▶ **MATERIAL TO PROCESS**:
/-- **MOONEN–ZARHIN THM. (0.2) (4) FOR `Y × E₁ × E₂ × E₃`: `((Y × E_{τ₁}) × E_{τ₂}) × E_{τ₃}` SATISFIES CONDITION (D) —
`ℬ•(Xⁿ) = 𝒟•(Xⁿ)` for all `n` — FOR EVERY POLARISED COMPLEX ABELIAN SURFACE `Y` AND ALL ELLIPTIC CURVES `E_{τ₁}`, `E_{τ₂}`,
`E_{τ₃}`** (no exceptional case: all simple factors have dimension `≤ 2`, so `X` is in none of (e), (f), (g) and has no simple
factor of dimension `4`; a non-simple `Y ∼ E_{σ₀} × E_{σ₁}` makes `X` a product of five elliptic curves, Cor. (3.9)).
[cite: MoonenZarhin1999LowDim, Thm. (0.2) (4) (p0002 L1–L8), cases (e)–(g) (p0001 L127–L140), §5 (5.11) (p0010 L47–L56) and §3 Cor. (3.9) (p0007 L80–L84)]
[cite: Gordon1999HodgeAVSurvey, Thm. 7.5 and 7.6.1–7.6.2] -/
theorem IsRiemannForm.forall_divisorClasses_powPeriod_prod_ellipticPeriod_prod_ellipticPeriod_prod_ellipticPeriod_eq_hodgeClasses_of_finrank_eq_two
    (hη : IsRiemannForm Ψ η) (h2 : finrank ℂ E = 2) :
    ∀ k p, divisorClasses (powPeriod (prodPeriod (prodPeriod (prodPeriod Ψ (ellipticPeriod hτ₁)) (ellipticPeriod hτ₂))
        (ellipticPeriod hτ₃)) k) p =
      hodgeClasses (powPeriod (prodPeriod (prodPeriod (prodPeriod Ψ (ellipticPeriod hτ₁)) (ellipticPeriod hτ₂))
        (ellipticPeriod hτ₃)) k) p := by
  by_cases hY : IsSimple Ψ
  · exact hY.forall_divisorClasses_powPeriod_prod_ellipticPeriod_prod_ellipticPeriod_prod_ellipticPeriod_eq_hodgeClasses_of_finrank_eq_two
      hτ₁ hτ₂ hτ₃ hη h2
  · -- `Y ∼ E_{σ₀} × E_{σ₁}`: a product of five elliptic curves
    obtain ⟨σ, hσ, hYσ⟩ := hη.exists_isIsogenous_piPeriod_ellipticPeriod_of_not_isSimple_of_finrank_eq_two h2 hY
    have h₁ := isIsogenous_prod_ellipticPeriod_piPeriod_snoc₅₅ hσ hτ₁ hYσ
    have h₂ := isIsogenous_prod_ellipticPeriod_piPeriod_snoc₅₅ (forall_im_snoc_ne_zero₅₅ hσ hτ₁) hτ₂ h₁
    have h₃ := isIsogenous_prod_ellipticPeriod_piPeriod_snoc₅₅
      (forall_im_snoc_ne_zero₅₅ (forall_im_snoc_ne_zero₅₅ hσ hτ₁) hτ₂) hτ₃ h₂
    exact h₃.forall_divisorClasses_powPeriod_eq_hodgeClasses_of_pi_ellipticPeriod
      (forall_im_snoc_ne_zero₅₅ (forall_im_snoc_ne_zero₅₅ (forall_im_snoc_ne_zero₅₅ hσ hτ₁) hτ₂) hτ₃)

==

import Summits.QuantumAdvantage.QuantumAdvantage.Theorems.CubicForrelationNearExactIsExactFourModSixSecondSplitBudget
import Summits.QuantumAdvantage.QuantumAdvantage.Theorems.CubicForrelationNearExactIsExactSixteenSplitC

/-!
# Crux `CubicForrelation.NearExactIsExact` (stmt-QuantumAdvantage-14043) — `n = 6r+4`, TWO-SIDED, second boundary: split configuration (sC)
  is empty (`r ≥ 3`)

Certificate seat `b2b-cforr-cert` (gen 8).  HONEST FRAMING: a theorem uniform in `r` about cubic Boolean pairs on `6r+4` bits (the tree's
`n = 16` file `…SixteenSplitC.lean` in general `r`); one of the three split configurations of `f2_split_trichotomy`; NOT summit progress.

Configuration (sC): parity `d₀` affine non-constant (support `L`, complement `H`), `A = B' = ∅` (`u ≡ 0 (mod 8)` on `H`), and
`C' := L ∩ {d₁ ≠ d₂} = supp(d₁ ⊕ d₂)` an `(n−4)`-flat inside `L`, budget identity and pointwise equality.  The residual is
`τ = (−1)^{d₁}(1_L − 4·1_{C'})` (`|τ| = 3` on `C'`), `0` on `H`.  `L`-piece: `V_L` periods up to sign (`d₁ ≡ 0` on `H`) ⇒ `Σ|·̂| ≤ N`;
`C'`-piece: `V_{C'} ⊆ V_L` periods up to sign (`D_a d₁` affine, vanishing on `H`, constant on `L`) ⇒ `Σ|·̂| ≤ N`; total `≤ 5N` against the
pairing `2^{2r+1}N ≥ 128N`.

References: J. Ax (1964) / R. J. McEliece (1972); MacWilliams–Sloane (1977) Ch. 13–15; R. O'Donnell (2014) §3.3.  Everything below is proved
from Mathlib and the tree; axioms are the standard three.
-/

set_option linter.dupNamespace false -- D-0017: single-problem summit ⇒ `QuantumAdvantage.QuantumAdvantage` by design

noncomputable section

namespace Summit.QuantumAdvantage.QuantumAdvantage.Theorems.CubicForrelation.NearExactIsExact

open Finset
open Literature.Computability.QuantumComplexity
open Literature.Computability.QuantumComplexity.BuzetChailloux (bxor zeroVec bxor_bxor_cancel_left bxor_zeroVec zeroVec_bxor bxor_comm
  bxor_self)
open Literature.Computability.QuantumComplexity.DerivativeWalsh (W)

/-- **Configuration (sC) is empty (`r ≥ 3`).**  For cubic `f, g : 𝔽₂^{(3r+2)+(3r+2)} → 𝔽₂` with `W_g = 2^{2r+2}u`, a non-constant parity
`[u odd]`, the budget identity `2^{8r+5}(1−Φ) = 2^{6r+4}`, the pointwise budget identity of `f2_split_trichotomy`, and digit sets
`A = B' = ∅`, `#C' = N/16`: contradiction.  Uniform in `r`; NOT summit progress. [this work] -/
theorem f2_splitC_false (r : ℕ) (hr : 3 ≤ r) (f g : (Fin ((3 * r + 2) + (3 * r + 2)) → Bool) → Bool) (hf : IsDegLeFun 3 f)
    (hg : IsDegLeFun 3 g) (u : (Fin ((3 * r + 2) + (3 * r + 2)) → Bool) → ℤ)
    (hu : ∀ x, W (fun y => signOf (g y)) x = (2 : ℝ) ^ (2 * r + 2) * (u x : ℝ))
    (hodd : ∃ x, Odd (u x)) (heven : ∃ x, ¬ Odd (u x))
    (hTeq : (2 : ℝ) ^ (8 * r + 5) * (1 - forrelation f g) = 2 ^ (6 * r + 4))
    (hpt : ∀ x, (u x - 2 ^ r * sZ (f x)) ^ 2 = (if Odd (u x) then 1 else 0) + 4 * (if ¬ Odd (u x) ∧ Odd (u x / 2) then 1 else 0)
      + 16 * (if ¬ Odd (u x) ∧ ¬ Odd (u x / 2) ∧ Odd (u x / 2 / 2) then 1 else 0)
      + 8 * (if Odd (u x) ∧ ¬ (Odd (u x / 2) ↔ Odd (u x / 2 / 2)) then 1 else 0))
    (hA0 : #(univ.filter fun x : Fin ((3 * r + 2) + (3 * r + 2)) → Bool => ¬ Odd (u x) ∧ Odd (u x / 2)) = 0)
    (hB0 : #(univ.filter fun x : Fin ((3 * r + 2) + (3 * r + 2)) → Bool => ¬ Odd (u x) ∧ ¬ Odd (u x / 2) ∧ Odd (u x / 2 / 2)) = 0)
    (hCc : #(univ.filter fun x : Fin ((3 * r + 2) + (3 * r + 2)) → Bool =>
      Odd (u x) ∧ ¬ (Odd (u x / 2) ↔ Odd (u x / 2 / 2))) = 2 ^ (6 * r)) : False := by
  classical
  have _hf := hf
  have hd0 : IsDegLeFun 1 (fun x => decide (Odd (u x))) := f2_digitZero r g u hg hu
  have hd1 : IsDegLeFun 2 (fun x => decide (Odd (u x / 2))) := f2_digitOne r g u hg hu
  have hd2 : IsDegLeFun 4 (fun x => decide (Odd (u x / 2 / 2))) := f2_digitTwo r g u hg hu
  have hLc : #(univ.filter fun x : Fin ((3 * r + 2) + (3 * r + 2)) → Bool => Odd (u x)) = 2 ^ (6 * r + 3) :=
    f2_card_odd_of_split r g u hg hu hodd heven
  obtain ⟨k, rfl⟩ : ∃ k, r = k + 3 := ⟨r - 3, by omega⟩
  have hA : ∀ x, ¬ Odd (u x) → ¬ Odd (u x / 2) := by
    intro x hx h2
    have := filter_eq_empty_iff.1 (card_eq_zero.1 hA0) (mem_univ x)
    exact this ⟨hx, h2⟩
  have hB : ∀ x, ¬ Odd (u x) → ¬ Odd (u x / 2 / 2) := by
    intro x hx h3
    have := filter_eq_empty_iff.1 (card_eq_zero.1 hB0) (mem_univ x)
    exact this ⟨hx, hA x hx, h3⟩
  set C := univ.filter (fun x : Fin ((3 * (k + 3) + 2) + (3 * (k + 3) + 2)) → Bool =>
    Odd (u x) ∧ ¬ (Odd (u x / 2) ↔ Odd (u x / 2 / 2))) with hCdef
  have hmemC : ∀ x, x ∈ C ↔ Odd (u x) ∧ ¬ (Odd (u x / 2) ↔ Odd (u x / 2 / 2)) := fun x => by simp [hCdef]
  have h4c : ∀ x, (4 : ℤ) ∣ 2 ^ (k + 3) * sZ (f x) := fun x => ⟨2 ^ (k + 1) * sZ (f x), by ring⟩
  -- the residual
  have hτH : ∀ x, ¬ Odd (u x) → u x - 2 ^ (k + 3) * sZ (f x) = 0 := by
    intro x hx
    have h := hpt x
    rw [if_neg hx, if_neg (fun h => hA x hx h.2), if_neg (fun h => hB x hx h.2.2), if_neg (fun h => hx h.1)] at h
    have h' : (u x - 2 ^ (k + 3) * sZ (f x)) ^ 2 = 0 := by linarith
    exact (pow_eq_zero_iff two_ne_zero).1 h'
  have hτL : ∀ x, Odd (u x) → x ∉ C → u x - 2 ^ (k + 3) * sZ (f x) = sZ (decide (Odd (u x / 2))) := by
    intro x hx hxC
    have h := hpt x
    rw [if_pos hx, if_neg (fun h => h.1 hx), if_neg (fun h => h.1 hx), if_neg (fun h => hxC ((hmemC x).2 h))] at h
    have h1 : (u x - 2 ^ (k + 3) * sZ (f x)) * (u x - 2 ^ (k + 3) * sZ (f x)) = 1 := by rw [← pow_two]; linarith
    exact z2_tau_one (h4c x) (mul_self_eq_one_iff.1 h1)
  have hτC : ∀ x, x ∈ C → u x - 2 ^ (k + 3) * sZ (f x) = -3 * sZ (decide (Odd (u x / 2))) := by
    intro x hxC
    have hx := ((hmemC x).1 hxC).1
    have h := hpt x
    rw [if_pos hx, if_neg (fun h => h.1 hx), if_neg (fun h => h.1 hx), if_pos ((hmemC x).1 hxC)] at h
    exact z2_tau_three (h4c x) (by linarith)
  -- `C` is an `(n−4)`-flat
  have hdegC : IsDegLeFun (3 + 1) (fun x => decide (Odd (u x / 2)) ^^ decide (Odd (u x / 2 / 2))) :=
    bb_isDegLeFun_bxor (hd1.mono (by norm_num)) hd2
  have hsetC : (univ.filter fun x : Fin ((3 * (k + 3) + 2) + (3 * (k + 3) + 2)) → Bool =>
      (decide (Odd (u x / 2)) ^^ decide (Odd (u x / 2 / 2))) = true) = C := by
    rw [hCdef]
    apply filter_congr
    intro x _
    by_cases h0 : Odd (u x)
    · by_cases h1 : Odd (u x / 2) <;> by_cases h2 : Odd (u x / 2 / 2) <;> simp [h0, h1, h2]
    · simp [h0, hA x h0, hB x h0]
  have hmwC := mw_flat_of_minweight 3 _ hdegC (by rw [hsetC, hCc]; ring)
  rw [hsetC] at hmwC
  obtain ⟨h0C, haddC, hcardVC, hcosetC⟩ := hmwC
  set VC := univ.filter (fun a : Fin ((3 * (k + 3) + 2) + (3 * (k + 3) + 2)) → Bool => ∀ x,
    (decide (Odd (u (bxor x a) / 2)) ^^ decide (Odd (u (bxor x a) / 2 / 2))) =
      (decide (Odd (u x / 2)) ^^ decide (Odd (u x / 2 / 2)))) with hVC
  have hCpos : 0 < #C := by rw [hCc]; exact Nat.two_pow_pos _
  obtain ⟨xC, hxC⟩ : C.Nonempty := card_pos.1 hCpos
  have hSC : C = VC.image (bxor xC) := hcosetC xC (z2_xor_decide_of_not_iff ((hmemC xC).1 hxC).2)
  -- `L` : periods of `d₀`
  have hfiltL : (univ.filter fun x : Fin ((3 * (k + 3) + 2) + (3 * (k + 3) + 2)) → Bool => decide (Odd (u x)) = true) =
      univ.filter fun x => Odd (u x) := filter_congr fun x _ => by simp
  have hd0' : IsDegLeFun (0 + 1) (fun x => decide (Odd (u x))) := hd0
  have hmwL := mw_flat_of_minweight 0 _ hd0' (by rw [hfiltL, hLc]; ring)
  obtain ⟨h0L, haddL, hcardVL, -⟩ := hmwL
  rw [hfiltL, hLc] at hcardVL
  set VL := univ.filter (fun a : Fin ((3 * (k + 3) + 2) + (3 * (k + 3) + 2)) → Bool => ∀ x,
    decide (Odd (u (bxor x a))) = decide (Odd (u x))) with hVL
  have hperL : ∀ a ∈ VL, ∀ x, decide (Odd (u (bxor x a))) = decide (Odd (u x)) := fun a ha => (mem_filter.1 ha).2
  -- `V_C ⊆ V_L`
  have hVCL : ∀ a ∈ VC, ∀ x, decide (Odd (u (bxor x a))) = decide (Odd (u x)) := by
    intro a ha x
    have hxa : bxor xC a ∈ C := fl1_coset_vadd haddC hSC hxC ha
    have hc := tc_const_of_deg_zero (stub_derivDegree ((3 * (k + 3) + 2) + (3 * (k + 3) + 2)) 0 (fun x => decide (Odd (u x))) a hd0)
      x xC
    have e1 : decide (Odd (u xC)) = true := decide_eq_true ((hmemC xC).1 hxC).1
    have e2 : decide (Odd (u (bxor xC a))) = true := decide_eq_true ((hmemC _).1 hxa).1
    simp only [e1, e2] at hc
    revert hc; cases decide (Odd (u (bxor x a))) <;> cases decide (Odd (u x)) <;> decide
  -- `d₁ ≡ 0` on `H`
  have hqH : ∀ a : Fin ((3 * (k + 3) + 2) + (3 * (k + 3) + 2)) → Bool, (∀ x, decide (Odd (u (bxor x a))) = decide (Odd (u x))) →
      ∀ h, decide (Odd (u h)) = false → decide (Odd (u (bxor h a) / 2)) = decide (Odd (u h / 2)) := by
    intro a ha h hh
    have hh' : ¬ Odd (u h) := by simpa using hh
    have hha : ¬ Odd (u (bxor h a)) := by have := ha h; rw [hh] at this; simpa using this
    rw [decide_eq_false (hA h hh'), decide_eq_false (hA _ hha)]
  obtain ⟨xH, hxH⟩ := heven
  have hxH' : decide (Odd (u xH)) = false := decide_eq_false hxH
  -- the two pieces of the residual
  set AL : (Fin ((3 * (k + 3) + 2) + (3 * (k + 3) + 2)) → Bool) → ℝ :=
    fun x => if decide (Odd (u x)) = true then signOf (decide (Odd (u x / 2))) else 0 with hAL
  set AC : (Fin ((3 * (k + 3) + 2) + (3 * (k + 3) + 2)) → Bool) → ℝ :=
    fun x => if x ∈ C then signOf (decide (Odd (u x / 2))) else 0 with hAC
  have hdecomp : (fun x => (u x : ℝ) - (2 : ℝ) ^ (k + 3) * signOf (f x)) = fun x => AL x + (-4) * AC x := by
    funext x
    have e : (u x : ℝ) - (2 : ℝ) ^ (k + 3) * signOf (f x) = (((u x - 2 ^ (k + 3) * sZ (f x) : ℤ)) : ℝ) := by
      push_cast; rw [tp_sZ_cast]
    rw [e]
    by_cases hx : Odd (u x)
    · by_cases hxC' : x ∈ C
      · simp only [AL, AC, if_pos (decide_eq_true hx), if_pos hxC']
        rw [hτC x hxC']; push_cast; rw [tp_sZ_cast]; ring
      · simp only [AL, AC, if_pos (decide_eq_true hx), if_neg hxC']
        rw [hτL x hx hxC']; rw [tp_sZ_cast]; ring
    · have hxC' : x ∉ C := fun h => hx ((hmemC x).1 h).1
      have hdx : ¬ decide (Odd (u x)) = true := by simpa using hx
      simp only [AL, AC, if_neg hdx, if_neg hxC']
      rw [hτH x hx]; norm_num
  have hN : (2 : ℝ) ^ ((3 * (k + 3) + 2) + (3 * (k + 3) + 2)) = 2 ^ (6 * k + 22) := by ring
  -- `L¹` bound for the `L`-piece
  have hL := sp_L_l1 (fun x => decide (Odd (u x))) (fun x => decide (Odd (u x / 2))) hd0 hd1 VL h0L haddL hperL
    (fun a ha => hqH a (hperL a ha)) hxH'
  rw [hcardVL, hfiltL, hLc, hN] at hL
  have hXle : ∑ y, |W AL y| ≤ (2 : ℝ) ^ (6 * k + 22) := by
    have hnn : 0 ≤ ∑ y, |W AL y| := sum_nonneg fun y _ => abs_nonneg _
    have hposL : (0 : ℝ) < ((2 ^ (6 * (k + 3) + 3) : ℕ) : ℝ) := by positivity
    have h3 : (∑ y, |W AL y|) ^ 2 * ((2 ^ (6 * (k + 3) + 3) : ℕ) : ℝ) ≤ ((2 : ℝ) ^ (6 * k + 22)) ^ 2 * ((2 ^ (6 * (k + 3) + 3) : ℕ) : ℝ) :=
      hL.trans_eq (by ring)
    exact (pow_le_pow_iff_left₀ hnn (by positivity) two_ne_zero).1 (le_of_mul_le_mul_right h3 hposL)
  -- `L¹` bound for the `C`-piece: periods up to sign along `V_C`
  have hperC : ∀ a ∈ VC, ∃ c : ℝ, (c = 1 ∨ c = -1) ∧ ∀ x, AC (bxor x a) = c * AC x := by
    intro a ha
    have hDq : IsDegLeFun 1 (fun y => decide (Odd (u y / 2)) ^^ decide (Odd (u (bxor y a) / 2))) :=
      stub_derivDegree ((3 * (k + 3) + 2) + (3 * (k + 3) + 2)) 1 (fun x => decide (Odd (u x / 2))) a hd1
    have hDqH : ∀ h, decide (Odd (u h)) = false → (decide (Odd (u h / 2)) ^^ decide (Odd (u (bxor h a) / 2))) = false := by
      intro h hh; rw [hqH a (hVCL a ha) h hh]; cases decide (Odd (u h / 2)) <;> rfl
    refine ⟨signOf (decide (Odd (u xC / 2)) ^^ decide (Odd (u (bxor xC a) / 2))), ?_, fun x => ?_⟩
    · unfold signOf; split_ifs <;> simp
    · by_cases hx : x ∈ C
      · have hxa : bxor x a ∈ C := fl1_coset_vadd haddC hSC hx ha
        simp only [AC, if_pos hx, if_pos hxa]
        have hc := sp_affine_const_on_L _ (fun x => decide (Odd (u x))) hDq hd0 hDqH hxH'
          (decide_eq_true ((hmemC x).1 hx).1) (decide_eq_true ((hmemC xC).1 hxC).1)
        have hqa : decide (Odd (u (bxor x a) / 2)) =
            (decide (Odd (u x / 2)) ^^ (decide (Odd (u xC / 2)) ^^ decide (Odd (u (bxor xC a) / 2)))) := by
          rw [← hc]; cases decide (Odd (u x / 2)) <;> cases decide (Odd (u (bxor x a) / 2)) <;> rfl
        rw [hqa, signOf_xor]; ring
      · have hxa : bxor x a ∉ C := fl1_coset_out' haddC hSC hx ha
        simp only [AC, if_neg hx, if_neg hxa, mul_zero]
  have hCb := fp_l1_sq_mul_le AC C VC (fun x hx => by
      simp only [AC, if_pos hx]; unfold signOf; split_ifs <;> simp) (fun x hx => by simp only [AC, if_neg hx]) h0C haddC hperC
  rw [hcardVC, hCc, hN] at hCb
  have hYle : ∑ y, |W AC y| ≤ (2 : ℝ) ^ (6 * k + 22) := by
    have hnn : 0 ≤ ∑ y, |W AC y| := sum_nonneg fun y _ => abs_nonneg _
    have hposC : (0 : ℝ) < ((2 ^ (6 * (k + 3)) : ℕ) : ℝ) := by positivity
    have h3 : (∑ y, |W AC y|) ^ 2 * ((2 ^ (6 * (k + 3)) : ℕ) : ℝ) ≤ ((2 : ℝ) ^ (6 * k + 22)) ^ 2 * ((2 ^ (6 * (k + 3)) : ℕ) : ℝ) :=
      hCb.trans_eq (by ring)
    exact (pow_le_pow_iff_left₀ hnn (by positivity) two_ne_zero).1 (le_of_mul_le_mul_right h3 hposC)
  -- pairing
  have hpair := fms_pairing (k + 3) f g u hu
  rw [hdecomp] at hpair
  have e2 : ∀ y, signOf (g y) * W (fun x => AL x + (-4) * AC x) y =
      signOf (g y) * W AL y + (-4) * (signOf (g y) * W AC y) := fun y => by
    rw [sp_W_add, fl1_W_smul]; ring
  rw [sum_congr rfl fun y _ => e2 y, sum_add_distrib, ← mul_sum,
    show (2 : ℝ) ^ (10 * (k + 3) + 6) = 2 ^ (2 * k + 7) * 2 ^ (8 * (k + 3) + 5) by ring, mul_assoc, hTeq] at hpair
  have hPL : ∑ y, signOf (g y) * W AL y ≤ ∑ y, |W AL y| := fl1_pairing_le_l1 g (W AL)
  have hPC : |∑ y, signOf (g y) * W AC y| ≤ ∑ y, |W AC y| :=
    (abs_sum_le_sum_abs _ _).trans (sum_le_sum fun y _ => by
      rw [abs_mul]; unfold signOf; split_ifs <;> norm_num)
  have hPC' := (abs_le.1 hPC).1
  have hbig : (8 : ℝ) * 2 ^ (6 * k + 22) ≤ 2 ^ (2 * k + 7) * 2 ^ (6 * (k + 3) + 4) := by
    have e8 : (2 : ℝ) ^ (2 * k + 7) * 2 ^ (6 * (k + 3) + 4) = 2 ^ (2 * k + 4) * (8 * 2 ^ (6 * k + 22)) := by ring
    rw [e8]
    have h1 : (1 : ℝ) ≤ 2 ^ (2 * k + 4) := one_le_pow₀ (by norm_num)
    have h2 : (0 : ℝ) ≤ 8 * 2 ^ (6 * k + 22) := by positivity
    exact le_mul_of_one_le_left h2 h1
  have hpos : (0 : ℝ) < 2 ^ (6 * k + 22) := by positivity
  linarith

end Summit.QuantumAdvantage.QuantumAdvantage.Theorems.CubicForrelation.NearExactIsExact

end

▶ **EXERCISE**: Above are some records; copy exactly the lines from the one with "hτ₁ hτ₂ hτ₃ hη h2" through the one with "have h₂ := isIsogenous_prod_ellipticPeriod_piPeriod_snoc₅₅", both included, and no others.

▶ **OUTPUT OF THE TASK**:
      hτ₁ hτ₂ hτ₃ hη h2
  · -- `Y ∼ E_{σ₀} × E_{σ₁}`: a product of five elliptic curves
    obtain ⟨σ, hσ, hYσ⟩ := hη.exists_isIsogenous_piPeriod_ellipticPeriod_of_not_isSimple_of_finrank_eq_two h2 hY
    have h₁ := isIsogenous_prod_ellipticPeriod_piPeriod_snoc₅₅ hσ hτ₁ hYσ
    have h₂ := isIsogenous_prod_ellipticPeriod_piPeriod_snoc₅₅ (forall_im_snoc_ne_zero₅₅ hσ hτ₁) hτ₂ h₁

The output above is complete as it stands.